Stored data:
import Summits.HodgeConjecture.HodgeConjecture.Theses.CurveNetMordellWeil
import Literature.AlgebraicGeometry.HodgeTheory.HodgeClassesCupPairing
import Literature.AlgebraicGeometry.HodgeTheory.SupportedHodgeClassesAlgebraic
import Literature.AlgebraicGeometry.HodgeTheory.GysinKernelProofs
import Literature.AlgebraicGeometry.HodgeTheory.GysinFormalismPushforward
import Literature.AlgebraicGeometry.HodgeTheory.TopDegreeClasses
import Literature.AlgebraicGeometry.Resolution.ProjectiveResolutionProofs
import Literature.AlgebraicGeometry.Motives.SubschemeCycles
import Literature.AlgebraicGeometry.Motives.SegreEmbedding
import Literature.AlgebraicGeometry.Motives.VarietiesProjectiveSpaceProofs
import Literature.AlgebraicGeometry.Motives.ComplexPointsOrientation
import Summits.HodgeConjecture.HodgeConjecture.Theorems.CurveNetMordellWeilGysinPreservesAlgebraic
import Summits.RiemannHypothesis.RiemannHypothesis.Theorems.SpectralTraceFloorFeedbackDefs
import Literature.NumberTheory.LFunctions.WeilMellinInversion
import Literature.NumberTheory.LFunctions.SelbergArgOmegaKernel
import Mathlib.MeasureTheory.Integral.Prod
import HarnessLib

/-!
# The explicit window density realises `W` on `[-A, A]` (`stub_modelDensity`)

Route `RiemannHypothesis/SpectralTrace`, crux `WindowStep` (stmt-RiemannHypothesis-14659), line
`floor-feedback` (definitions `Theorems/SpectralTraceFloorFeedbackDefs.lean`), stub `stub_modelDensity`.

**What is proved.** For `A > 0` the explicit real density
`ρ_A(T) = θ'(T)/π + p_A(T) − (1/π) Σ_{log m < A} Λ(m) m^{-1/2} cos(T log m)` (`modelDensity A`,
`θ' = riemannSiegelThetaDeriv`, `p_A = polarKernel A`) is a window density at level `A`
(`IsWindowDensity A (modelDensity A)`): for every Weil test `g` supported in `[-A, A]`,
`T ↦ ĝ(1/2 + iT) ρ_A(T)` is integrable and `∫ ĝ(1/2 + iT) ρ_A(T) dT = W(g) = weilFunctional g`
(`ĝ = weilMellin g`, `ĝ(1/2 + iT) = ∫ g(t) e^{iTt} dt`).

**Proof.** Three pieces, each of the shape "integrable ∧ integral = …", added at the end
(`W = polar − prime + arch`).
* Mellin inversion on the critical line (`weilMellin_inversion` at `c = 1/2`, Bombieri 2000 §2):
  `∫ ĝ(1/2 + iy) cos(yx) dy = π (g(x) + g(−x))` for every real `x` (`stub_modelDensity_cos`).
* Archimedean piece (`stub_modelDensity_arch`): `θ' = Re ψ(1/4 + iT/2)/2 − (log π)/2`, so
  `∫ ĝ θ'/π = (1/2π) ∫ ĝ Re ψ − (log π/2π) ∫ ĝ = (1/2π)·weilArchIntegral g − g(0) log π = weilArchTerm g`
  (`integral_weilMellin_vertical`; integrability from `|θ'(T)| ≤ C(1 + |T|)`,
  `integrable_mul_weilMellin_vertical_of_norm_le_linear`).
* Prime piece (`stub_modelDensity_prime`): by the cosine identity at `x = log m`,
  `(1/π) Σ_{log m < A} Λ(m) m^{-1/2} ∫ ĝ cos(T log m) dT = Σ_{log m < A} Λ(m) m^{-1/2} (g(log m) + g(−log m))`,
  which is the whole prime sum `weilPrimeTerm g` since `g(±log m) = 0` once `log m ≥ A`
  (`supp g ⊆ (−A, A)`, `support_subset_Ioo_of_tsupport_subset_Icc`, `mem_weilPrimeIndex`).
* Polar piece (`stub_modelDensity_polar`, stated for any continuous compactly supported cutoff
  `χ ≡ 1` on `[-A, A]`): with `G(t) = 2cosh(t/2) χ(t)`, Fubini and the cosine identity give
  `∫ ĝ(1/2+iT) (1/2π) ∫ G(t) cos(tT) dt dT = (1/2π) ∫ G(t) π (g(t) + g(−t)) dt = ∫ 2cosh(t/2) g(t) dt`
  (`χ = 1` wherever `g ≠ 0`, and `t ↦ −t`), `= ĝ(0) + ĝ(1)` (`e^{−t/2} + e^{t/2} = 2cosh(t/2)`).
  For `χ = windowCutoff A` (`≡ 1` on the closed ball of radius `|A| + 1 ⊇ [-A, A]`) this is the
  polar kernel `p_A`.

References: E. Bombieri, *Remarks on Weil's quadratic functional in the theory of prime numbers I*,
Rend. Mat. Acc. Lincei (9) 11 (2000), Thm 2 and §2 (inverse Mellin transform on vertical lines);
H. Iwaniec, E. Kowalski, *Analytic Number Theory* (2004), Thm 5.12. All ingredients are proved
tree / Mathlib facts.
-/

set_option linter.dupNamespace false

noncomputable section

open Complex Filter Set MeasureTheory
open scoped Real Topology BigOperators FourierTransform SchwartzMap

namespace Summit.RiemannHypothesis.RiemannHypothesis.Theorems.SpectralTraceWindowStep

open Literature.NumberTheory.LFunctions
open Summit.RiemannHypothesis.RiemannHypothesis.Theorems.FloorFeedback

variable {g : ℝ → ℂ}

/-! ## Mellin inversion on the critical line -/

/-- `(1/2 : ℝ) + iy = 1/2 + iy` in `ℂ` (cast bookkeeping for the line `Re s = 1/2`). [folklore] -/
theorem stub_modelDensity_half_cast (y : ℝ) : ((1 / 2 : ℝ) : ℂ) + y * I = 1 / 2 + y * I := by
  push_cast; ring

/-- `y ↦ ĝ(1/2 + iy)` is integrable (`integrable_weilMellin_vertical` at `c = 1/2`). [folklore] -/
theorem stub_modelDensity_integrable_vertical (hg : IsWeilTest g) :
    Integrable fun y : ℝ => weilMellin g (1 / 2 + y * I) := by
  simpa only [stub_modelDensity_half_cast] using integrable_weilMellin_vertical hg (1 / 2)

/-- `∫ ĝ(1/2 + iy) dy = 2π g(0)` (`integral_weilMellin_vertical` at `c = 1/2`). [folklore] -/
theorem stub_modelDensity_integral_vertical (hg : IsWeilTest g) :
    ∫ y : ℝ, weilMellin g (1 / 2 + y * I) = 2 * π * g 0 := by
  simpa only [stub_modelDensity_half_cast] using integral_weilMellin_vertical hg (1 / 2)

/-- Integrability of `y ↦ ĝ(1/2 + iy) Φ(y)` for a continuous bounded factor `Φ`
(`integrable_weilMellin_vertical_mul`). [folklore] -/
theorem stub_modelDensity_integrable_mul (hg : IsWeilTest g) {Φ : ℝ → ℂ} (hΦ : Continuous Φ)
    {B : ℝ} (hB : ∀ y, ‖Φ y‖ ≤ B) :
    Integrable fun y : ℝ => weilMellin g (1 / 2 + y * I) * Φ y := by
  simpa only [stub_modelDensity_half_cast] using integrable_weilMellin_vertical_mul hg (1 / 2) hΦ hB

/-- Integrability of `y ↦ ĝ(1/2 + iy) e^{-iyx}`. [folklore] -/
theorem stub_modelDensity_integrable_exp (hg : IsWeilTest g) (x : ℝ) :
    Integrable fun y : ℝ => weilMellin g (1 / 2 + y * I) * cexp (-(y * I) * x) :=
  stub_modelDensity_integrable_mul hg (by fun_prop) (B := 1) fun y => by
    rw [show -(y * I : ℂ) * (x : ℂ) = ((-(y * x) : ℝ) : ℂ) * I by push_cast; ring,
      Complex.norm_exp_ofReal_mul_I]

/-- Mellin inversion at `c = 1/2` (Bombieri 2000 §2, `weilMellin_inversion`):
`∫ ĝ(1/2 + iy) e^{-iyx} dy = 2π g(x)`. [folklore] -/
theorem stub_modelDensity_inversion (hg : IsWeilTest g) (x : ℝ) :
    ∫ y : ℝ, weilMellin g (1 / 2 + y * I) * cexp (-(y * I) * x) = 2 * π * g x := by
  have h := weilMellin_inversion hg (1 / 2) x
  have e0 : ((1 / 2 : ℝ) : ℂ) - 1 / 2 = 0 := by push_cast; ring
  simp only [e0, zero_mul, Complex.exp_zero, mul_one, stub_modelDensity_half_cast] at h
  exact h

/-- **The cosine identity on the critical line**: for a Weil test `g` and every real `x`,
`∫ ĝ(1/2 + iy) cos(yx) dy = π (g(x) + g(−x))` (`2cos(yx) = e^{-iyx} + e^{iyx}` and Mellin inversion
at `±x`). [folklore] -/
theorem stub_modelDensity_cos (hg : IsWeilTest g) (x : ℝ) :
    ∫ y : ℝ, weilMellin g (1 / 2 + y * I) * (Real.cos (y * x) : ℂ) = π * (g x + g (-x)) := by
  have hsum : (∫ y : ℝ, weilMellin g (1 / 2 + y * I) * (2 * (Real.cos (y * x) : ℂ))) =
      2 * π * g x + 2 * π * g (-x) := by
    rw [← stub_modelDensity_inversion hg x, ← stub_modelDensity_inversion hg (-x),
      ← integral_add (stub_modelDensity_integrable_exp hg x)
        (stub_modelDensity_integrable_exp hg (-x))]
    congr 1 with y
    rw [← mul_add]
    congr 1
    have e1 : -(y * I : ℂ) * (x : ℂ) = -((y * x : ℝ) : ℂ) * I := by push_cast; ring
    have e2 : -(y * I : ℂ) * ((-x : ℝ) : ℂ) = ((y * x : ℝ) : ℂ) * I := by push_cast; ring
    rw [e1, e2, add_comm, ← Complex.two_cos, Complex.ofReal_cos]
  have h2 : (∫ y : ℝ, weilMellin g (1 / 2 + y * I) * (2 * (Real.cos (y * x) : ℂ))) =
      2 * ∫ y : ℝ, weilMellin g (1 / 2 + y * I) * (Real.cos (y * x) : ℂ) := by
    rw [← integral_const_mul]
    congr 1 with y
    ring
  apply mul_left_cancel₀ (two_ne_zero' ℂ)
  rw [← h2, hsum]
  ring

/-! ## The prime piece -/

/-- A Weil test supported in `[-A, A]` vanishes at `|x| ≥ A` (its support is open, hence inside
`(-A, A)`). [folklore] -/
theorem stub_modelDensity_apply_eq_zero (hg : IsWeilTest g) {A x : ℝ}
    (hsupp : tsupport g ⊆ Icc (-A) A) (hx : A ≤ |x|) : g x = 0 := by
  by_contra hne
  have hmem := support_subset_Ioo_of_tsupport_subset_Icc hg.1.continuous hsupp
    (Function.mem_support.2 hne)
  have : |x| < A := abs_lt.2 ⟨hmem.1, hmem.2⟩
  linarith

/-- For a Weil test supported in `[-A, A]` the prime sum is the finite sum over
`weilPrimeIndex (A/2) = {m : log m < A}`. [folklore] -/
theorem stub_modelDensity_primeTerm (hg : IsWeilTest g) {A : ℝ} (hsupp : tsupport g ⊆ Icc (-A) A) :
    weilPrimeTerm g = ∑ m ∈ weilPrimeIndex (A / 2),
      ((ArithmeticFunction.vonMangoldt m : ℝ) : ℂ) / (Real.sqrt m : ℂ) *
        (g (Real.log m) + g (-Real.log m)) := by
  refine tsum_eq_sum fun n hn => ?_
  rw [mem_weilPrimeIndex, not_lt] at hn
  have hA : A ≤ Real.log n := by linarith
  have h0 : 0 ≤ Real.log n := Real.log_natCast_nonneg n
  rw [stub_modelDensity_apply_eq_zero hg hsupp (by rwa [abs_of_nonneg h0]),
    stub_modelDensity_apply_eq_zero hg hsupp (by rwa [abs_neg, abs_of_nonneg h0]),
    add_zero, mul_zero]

__ABOUT THIS EXERCISE__. Please return all lines above in which the string "Bombieri" is found.

__TASK RESPONSE__.
* Mellin inversion on the critical line (`weilMellin_inversion` at `c = 1/2`, Bombieri 2000 §2):
References: E. Bombieri, *Remarks on Weil's quadratic functional in the theory of prime numbers I*,
/-- Mellin inversion at `c = 1/2` (Bombieri 2000 §2, `weilMellin_inversion`):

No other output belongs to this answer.